Secure and privacy-preserving Machine Learning
MDLM – The Machine Learning and Data Management Group @ SBA Research
Machine Learning (ML) offers exciting possibilities for innovative products and improvements of existing services. To avoid negative consequences, such as the loss of costumer data or commercial secrets, it is important to consider security and privacy aspects before applying Machine Learning in real-world applications.
SBA Research conducts research in the area of privacy-preserving Machine Learning and develops novel solutions to mitigate related threats. In addition, we offer trainings and expert discussions on implications and available defense mechanisms as well as consulting services in the area of secure and privacy-preserving data management and ML.
- Protection against theft of intellectual property (data or trained ML models)

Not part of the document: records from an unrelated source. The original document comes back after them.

import Summits.Ventures.HSemireg.EmbeddedFirstOrderDeformationsCechMinusTwoCurve

/-!
# Venture HSemireg — a trivial deformation direction carries no obstruction: if the transition derivations `θ_αβ`
# are a Čech COBOUNDARY of chart vector fields then every `Z` lifts; hence the directions `ξ` of the two witnesses
# are NON-ZERO in `Ȟ¹(T_X)` (Hartshorne, *Deformation Theory*, §5 Ex. 5.2 / §6 Thm. 6.2 (b): `ob_Z(ξ) ≠ 0 ⇒ ξ ≠ 0`)

HONEST FRAMING.  Lean side of the computation cell `pub-hsemireg` (track «S4-PUSH» (ii), seat s4-prove-3 g6, second
route for (S5)); log `s4push/prove-3/ATTEMPT-10.md` §5e.  Plain commutative algebra over the twisted dual-number
atlases of `…TwistedAtlas`; no Mathlib scheme, sheaf, abelian variety or semiregularity map; nothing here says that
HC, HC_CM or HC_AV holds; no object is certified; no Literature fact is declared.

WHAT (namespace `Summit.Ventures.HSemireg.EmbeddedDeformation`):
* **`exists_isAtlasLift_twisted_of_ksCoboundary`** (general, for the atlas of `thickenedAtlas_twisted`): if there
  are derivations `D_α` of the charts `A_α`, extending along the restrictions to derivations `Eˡ_αβ`, `Eʳ_αβ` of
  the overlaps (`rˡ ∘ D_α = Eˡ_αβ ∘ rˡ`, `rʳ ∘ D_β = Eʳ_αβ ∘ rʳ`), with `Eˡ_αβ = Eʳ_αβ + θ_αβ` — i.e. the
  Kodaira–Spencer cocycle `(θ_αβ)` is the Čech COBOUNDARY of the vector fields `(D_α)` — then EVERY subscheme
  `Z = (I_α)` lifts to `X_ξ`: `K_α := (id + εD_α)(I_α·A_α[ε])` is a compatible family of flat lifts (the twists
  commute with base change, `…BaseChange.mapRingHom_comp_twist`, and add, `…Cocycle.twist_add`).  This is the
  converse sanity statement to the witnesses: a trivial direction `ξ = 0` obstructs nothing.
* **`thetaFamily_not_ksCoboundary_doubledLine`** / **`thetaFamily_not_ksCoboundary_minusTwo`** — contrapositives
  with `…CechNonzeroClass` / `…CechMinusTwoCurve`: the shear `s⁻¹∂/∂p` of the doubled plane, resp. the smoothing
  direction of the `A₁`-singularity on `𝒪_{ℙ¹}(−2)`, is NOT a coboundary `E₀ − E₁` of chart vector fields
  restricted to the overlap — the deformation directions of the two witnesses are themselves non-trivial
  (`ξ ≠ 0`), as they must be since `ob_Z(ξ) ≠ 0`; and `exists_isAtlasLift_minusTwo_untwisted` — with `θ = 0` the
  zero section of the `(−2)`-bundle atlas DOES lift (the positive companion, as in `…CechNonzeroClass`).

References: R. Hartshorne, *Deformation Theory*, GTM 257 (2010), §5 (infinitesimal deformations of `X` and
`H¹(X, T_X)`), §6 Thm. 6.2 (b) [corpus: book:springernd-deformation-theory p0054].
-/

namespace Summit.Ventures.HSemireg

namespace EmbeddedDeformation

open DualNumber TrivSqZeroExt

universe w u

/-! ### §1 A Kodaira–Spencer coboundary obstructs nothing -/

section Twisted

variable {ι : Type w} {A : ι → Type u} [∀ α, CommRing (A α)] {A₂ : ι → ι → Type u} [∀ α β, CommRing (A₂ α β)]
variable (rl : ∀ α β, A α →+* A₂ α β) (rr : ∀ α β, A β →+* A₂ α β)
variable (I : ∀ α, Ideal (A α)) (I₂ : ∀ α β, Ideal (A₂ α β)) (θ : ∀ α β, Derivation ℤ (A₂ α β) (A₂ α β))

/-- **If `(θ_αβ)` is the coboundary of chart vector fields `(D_α)`, every `Z` lifts to `X_ξ`.**  With `D_α`
extending to `Eˡ_αβ` along `rˡ_αβ` and `D_β` to `Eʳ_αβ` along `rʳ_αβ`, and `Eˡ_αβ = Eʳ_αβ + θ_αβ`, the ideals
`K_α := (id + εD_α)(I_α·A_α[ε])` are flat lifts (`…Restriction.IsLift.map_ringEquiv`) and agree on the overlaps:
`K_α·A_αβ[ε] = (id + εEˡ)(I_αβ·A_αβ[ε])` and `ψ_αβ(K_β·A_αβ[ε]) = (id + εθ)(id + εEʳ)(I_αβ·A_αβ[ε])`, equal by
`twist_add`. [cite: Hartshorne2010, §5 Ex. 5.2 / §6 Thm. 6.2] -/
theorem exists_isAtlasLift_twisted_of_ksCoboundary
    (Pl : ∀ α β, PreservesLifts (fstRingHom (A α)) (ε : (A α)[ε]) (fstRingHom (A₂ α β)) (ε : (A₂ α β)[ε])
      (mapRingHom (rl α β)) (I α) (I₂ α β))
    (Pr : ∀ α β, PreservesLifts (fstRingHom (A β)) (ε : (A β)[ε]) (fstRingHom (A₂ α β)) (ε : (A₂ α β)[ε])
      (mapRingHom (rr α β)) (I β) (I₂ α β))
    (D : ∀ α, Derivation ℤ (A α) (A α)) (El Er : ∀ α β, Derivation ℤ (A₂ α β) (A₂ α β))
    (hl : ∀ α β a, rl α β (D α a) = El α β (rl α β a)) (hr : ∀ α β a, rr α β (D β a) = Er α β (rr α β a))
    (hθ : ∀ α β, El α β = Er α β + θ α β) :
    ∃ K : ∀ α, Ideal (A α)[ε], IsAtlasLift (fun α ↦ fstRingHom (A α)) (fun α ↦ (ε : (A α)[ε]))
      (fun α β ↦ mapRingHom (rl α β))
      (fun α β ↦ (twist (θ α β) : (A₂ α β)[ε] →+* (A₂ α β)[ε]).comp (mapRingHom (rr α β))) I K := by
  -- the trivial local lifts and their twists by `D_α`
  have h0 : ∀ α, IsLift (fstRingHom (A α)) (ε : (A α)[ε]) (I α) ((I α).map (algebraMap (A α) (A α)[ε])) :=
    fun α ↦ isLift_map_section (isFirstOrderThickening_dualNumber (A α)) _ fstRingHom_algebraMap (I α)
  refine ⟨fun α ↦ ((I α).map (algebraMap (A α) (A α)[ε])).map (twist (D α) : (A α)[ε] →+* (A α)[ε]),
    fun α ↦ (h0 α).map_ringEquiv (twist (D α))
      (fun z ↦ by rw [fstRingHom_apply, fstRingHom_apply, fst_twist]) (twist_eps _), fun α β ↦ ?_⟩
  have e1 : (I α).map (rl α β) = I₂ α β := (Pl α β).map_eq (isThickeningHom_mapRingHom (rl α β)) (h0 α)
  have e2 : (I β).map (rr α β) = I₂ α β := (Pr α β).map_eq (isThickeningHom_mapRingHom (rr α β)) (h0 β)
  have c3 : (twist (θ α β) : (A₂ α β)[ε] →+* (A₂ α β)[ε]).comp (twist (Er α β) : (A₂ α β)[ε] →+* (A₂ α β)[ε]) =
      (twist (El α β) : (A₂ α β)[ε] →+* (A₂ α β)[ε]) := by
    rw [hθ α β, twist_add, RingEquiv.coe_ringHom_trans]
  have lhs : (((I α).map (algebraMap (A α) (A α)[ε])).map (twist (D α) : (A α)[ε] →+* (A α)[ε])).map
      (mapRingHom (rl α β)) =
      ((I₂ α β).map (algebraMap (A₂ α β) (A₂ α β)[ε])).map (twist (El α β) : (A₂ α β)[ε] →+* (A₂ α β)[ε]) := by
    rw [Ideal.map_map, mapRingHom_comp_twist (D α) (El α β) (hl α β), ← Ideal.map_map,
      map_mapRingHom_map_algebraMap, e1]
  have rhs : (((I β).map (algebraMap (A β) (A β)[ε])).map (twist (D β) : (A β)[ε] →+* (A β)[ε])).map
      ((twist (θ α β) : (A₂ α β)[ε] →+* (A₂ α β)[ε]).comp (mapRingHom (rr α β))) =
      ((I₂ α β).map (algebraMap (A₂ α β) (A₂ α β)[ε])).map (twist (El α β) : (A₂ α β)[ε] →+* (A₂ α β)[ε]) := by
    rw [Ideal.map_map, RingHom.comp_assoc, mapRingHom_comp_twist (D β) (Er α β) (hr α β), ← RingHom.comp_assoc,
      c3, ← Ideal.map_map, map_mapRingHom_map_algebraMap, e2]
  show (((I α).map (algebraMap (A α) (A α)[ε])).map (twist (D α) : (A α)[ε] →+* (A α)[ε])).map
      (mapRingHom (rl α β)) =
    (((I β).map (algebraMap (A β) (A β)[ε])).map (twist (D β) : (A β)[ε] →+* (A β)[ε])).map
      ((twist (θ α β) : (A₂ α β)[ε] →+* (A₂ α β)[ε]).comp (mapRingHom (rr α β)))
  rw [lhs, rhs]

end Twisted

/-! ### §2 The directions of the two witnesses are non-trivial -/

namespace DoubledLine

open MvPolynomial

variable (k : Type u) [CommRing k] [Nontrivial k]

/-- **The shear `s⁻¹∂/∂p` of the doubled plane is NOT a Kodaira–Spencer coboundary**: there are no chart vector
fields `D₀, D₁` on `k[s,p]`, extending to `E₀, E₁` on `k[s,s⁻¹,p]`, with `E_α = E_β + θ_αβ` — else `Z = V(p)` would
lift (`exists_isAtlasLift_twisted_of_ksCoboundary`), contradicting `not_exists_isAtlasLift_doubledLine`.
[cite: Hartshorne2010, §5 Ex. 5.2 / §6 Thm. 6.2 (b)] -/
theorem thetaFamily_not_ksCoboundary_doubledLine :
    ¬ ∃ (D : Fin 2 → DerZ (A k)) (E : Fin 2 → DerZ (L k)),
      (∀ α a, algebraMap (A k) (L k) (D α a) = E α (algebraMap (A k) (L k) a)) ∧
        ∀ α β, E α = E β + thetaFamily k α β := by
  rintro ⟨D, E, hDE, hθ⟩
  exact not_exists_isAtlasLift_doubledLine k
    (exists_isAtlasLift_twisted_of_ksCoboundary (res k) (res k) (idealZ k) (idealZ₂ k) (thetaFamily k)
      (preservesLifts_res k) (preservesLifts_res k) D (fun α _ ↦ E α) (fun _ β ↦ E β)
      (fun α _ a ↦ hDE α a) (fun _ β a ↦ hDE β a) hθ)

/-- **The smoothing direction of the `A₁`-singularity is non-trivial on the `(−2)`-bundle**: there are no chart
vector fields `D₀` on `k[s,p]`, `D₁` on `k[t,q]`, extending along the chart maps `resM2` to `E₀, E₁` on
`k[s,s⁻¹,p]`, with `E_α = E_β + θ_αβ` — else the zero section would lift, contradicting
`not_exists_isAtlasLift_minusTwo`. [cite: Hartshorne2010, §5 Ex. 5.2 / §6 Thm. 6.2 (b)] -/
theorem thetaFamily_not_ksCoboundary_minusTwo :
    ¬ ∃ (D : Fin 2 → DerZ (A k)) (E : Fin 2 → DerZ (L k)),
      (∀ α a, resM2 k α (D α a) = E α (resM2 k α a)) ∧ ∀ α β, E α = E β + thetaFamily k α β := by
  rintro ⟨D, E, hDE, hθ⟩
  exact not_exists_isAtlasLift_minusTwo k
    (exists_isAtlasLift_twisted_of_ksCoboundary (fun α _ ↦ resM2 k α) (fun _ β ↦ resM2 k β) (idealZ k)
      (idealZ₂ k) (thetaFamily k) (preservesLifts_resM2 k) (fun α β ↦ preservesLifts_resM2 k β α) D
      (fun α _ ↦ E α) (fun _ β ↦ E β) (fun α _ a ↦ hDE α a) (fun _ β a ↦ hDE β a) hθ)

omit [Nontrivial k] in
/-- **Positive companion for the `(−2)`-bundle atlas**: with the TRIVIAL direction (`θ = 0`, the product deformation
`X × D`) the zero section DOES lift (`exists_isAtlasLift_twisted_of_ksCoboundary` with all vector fields `0`).  So on
the separated atlas too the pair (`θ = 0` lifts / `θ = s⁻¹∂_p` does not) is a clean zero / non-zero dichotomy.
[cite: Hartshorne2010, §6 Thm. 6.2 (b)] -/
theorem exists_isAtlasLift_minusTwo_untwisted :
    ∃ K : Fin 2 → Ideal (A k)[ε],
      IsAtlasLift (fun _ : Fin 2 ↦ fstRingHom (A k)) (fun _ ↦ (ε : (A k)[ε])) (fun α _ ↦ mapRingHom (resM2 k α))
        (fun α β ↦ (twist ((fun _ _ ↦ (0 : DerZ (L k))) α β) : (L k)[ε] →+* (L k)[ε]).comp
          (mapRingHom (resM2 k β)))
        (idealZ k) K :=
  exists_isAtlasLift_twisted_of_ksCoboundary (fun α _ ↦ resM2 k α) (fun _ β ↦ resM2 k β) (idealZ k) (idealZ₂ k)
    (fun _ _ ↦ 0) (preservesLifts_resM2 k) (fun α β ↦ preservesLifts_resM2 k β α) (fun _ ↦ 0) (fun _ _ ↦ 0)
    (fun _ _ ↦ 0) (fun _ _ a ↦ by simp) (fun _ _ a ↦ by simp) (fun _ _ ↦ by simp)

end DoubledLine

end EmbeddedDeformation

end Summit.Ventures.HSemireg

- Defense mechanisms against adversarial attacks
- Privacy-preserving computation methods like federated learning and secure multi-party computation
- Novel methods for data anonymization, including complex data types
With regards to data processing, preserving the privacy of individuals and protecting business secrets is highly relevant for organizations which are working with sensitive and/or personal data. In particular, if companies outsource ML models to external (cloud) providers to analyze their data, they have to consider privacy-preserving data analysis. Data anonymization or -synthetization are possible solutions for privacy protection. A further threat that has to be considered is an adversary recovering training data directly from ML models. SBA Research addresses how organizations can collaboratively build ML models while not directly sharing their data and guaranteeing privacy for their customers.
Automated decision making can have a significant influence on individuals and groups; hence, the robustness of the respective algorithms is of great concern when deploying such systems in real-world applications. Various types of attacks can trick a ML system into making wrong predictions. Backdoor attacks, for instance, poison the training data by injecting carefully designed (adversarial) samples to compromise the whole learning process. In this manner it is possible to, for example: cause classification errors in traffic sign recognition with safety critical implications on autonomous driving; evade spam filters; manipulate predictive maintenance; or circumvent face recognition systems.
Developing methods to detect and defend against these attacks is an important research topic for SBA Research.
The Machine Learning and Data Management Group is also very active in teaching in subjects in their domain at TU Wien. This includes for example the following courses, all at the level of master curricula:
- Machine Learning (Andreas Rauber, Rudolf Mayer)
- Security, Privacy and Explainability in Machine Learning (Andreas Rauber, Rudolf Mayer)
- Self-Organizing Systems (Andreas Rauber, Rudolf Mayer)
- Data Stewardship (Andreas Rauber, Tomasz Miksa)
MLDM consists of experts in the areas of privacy-preserving computation, privacy-preserving data publishing, synthetic data, adversarial machine learning, secure learning, detection of and defenses against attacks (e.g., poisoning attacks, evasion attacks), watermarking and fingerprinting of data, and machine learning models.